▶ _Work order_
Find the line containing "end Perfectoid" in the listing below. Repeat it exactly, along with each following line up to and including the one containing "no side taken.".

......

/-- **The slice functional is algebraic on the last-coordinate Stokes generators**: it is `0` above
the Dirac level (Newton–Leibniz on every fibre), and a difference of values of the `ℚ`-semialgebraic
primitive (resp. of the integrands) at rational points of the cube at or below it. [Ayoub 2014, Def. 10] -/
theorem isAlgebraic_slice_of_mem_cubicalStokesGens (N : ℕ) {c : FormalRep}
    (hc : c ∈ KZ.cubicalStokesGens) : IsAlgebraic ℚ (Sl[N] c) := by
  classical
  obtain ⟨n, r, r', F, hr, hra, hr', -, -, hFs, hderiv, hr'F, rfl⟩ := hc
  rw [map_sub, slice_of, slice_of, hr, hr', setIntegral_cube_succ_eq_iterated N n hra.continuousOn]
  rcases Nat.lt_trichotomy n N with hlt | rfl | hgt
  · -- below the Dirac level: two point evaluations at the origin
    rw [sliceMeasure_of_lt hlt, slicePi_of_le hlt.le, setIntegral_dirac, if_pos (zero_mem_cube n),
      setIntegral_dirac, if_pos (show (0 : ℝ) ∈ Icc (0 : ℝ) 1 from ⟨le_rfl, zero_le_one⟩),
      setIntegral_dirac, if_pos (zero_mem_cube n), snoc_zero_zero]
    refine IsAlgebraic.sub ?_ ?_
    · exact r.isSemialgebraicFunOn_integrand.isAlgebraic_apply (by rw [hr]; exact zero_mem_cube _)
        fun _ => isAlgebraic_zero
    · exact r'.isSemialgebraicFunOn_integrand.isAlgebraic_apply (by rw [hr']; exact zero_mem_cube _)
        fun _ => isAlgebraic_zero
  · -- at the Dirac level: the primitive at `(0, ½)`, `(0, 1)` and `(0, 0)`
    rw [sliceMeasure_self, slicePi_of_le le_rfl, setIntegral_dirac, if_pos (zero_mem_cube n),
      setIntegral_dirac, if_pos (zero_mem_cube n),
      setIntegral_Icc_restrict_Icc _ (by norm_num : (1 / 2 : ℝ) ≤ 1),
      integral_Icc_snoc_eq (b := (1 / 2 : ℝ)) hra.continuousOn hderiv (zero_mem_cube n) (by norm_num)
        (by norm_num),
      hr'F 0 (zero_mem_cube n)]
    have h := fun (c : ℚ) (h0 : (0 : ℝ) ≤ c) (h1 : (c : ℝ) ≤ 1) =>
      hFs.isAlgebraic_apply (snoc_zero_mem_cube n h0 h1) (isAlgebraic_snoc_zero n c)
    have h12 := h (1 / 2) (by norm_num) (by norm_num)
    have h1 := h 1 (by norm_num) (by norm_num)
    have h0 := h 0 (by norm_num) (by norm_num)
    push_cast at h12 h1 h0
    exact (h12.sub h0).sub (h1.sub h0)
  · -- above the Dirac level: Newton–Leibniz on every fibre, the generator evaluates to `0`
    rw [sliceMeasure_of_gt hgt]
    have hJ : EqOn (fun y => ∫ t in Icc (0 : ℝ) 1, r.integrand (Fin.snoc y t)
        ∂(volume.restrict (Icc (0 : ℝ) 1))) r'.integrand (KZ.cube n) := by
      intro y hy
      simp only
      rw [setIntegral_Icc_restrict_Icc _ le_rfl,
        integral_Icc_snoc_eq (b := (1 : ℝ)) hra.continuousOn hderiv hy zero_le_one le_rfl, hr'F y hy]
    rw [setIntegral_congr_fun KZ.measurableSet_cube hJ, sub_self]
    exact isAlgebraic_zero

......

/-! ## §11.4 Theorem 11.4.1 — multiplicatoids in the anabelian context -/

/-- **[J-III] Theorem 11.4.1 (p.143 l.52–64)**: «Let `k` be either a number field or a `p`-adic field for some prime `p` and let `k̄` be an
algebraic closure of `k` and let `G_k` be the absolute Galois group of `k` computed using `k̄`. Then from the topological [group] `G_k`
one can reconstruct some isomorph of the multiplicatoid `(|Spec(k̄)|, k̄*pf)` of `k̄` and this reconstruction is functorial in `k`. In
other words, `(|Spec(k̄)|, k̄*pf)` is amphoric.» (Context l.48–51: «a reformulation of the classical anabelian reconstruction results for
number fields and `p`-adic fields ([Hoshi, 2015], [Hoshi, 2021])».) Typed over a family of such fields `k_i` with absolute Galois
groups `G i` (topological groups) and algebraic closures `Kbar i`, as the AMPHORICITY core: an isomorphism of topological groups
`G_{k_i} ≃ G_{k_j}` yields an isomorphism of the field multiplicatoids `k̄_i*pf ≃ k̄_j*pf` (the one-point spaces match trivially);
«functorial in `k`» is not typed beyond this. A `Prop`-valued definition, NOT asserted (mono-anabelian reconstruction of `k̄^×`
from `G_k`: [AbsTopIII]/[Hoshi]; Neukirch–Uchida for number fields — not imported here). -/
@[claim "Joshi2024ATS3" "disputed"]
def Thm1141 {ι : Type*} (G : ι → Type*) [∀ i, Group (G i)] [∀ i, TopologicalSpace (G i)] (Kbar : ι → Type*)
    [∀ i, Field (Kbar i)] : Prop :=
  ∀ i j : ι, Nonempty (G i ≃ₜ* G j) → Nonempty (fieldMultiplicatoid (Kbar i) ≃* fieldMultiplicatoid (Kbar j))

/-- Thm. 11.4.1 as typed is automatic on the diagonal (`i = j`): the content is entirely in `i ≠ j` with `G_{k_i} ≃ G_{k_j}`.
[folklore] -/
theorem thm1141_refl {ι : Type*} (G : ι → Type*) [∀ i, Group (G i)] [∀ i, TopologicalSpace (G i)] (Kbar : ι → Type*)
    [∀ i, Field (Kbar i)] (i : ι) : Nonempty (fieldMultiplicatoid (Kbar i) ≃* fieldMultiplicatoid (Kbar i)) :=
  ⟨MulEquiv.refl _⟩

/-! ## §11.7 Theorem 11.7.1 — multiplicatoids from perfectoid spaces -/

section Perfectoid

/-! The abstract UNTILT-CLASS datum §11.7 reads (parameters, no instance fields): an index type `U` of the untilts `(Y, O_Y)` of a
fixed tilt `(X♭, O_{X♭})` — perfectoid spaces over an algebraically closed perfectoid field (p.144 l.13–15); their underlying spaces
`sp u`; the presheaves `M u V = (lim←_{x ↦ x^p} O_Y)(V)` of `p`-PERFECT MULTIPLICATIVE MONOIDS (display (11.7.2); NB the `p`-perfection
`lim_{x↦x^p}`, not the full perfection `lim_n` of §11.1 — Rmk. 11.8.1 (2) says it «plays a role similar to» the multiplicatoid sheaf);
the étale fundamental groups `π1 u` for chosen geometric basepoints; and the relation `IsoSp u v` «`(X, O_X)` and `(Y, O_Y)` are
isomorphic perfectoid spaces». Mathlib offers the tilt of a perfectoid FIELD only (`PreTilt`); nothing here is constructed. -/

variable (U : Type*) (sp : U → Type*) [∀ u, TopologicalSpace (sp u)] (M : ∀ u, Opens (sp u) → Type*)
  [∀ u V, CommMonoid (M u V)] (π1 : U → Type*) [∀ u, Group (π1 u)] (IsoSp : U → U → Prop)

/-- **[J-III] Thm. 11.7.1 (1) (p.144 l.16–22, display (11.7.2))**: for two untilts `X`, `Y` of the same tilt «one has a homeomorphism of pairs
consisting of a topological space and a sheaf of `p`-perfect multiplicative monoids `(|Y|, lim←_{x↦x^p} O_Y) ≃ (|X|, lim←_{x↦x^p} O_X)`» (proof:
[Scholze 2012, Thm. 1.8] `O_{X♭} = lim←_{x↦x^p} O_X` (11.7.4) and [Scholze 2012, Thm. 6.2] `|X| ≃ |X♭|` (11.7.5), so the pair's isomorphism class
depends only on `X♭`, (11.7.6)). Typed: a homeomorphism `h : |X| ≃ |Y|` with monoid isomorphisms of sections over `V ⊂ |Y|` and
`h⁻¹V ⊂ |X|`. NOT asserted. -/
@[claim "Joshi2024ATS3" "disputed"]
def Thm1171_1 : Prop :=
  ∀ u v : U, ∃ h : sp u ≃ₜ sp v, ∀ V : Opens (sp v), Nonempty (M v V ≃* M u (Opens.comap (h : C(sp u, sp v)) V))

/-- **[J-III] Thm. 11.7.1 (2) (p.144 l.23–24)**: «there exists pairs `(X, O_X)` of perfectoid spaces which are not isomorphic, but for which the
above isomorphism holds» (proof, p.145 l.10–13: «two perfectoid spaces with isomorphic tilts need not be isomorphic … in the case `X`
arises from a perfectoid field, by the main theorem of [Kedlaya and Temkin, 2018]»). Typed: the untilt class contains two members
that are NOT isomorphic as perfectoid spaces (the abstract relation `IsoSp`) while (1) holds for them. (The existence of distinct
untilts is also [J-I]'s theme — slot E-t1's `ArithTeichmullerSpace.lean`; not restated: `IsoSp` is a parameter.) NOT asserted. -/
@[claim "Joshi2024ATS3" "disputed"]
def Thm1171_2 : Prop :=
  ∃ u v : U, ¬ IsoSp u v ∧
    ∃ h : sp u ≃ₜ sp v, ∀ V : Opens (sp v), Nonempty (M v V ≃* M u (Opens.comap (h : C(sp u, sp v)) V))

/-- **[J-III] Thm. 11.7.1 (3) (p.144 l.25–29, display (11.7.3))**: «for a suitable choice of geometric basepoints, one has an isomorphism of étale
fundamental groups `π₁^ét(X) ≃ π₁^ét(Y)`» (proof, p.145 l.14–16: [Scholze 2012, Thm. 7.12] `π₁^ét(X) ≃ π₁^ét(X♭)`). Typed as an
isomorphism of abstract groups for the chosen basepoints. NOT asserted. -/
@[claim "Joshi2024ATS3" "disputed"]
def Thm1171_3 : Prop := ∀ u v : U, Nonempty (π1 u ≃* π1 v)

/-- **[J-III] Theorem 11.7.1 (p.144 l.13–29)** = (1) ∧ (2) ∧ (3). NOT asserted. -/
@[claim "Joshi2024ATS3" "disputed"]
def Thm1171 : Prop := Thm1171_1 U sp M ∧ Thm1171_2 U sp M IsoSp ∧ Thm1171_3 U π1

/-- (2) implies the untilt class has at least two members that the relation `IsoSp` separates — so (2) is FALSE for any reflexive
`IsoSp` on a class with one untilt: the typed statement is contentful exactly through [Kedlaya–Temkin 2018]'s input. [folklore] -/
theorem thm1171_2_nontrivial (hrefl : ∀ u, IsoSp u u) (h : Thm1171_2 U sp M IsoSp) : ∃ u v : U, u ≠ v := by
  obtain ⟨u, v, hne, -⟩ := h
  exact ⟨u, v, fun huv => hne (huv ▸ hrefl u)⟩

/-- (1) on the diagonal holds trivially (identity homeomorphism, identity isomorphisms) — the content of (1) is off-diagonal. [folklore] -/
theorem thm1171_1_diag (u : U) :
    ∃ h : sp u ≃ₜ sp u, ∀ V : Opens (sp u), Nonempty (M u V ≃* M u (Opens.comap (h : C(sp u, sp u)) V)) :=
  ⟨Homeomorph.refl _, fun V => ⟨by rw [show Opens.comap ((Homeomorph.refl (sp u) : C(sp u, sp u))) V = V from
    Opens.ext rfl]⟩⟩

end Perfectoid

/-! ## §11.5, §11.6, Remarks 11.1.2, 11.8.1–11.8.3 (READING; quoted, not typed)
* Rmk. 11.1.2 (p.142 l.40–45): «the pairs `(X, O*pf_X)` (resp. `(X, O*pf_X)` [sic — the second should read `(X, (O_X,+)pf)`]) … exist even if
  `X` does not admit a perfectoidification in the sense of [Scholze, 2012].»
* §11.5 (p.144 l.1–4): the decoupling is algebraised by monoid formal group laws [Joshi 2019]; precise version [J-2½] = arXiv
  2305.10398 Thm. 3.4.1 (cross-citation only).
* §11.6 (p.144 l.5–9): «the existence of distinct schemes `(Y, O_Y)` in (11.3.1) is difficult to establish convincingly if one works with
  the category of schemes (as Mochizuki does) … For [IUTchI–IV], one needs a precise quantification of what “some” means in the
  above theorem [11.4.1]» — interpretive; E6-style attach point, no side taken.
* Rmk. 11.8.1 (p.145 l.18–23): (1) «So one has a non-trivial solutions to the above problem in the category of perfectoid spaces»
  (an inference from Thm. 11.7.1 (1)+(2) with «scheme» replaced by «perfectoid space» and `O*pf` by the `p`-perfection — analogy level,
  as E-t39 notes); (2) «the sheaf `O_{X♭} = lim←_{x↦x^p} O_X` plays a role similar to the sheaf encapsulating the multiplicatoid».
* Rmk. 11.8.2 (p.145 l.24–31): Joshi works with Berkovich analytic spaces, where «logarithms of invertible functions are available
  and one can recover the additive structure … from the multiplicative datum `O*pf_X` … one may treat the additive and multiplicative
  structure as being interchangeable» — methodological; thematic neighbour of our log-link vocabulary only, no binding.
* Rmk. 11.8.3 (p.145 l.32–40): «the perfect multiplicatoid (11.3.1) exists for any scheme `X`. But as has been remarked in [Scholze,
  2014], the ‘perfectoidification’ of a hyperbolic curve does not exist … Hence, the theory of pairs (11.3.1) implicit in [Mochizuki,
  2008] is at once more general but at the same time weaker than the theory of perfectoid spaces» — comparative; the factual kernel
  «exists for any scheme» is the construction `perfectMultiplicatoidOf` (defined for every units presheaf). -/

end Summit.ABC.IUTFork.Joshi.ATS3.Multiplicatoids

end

......

▶ _Written answer_
end Perfectoid

/-! ## §11.5, §11.6, Remarks 11.1.2, 11.8.1–11.8.3 (READING; quoted, not typed)
* Rmk. 11.1.2 (p.142 l.40–45): «the pairs `(X, O*pf_X)` (resp. `(X, O*pf_X)` [sic — the second should read `(X, (O_X,+)pf)`]) … exist even if
  `X` does not admit a perfectoidification in the sense of [Scholze, 2012].»
* §11.5 (p.144 l.1–4): the decoupling is algebraised by monoid formal group laws [Joshi 2019]; precise version [J-2½] = arXiv
  2305.10398 Thm. 3.4.1 (cross-citation only).
* §11.6 (p.144 l.5–9): «the existence of distinct schemes `(Y, O_Y)` in (11.3.1) is difficult to establish convincingly if one works with
  the category of schemes (as Mochizuki does) … For [IUTchI–IV], one needs a precise quantification of what “some” means in the
  above theorem [11.4.1]» — interpretive; E6-style attach point, no side taken.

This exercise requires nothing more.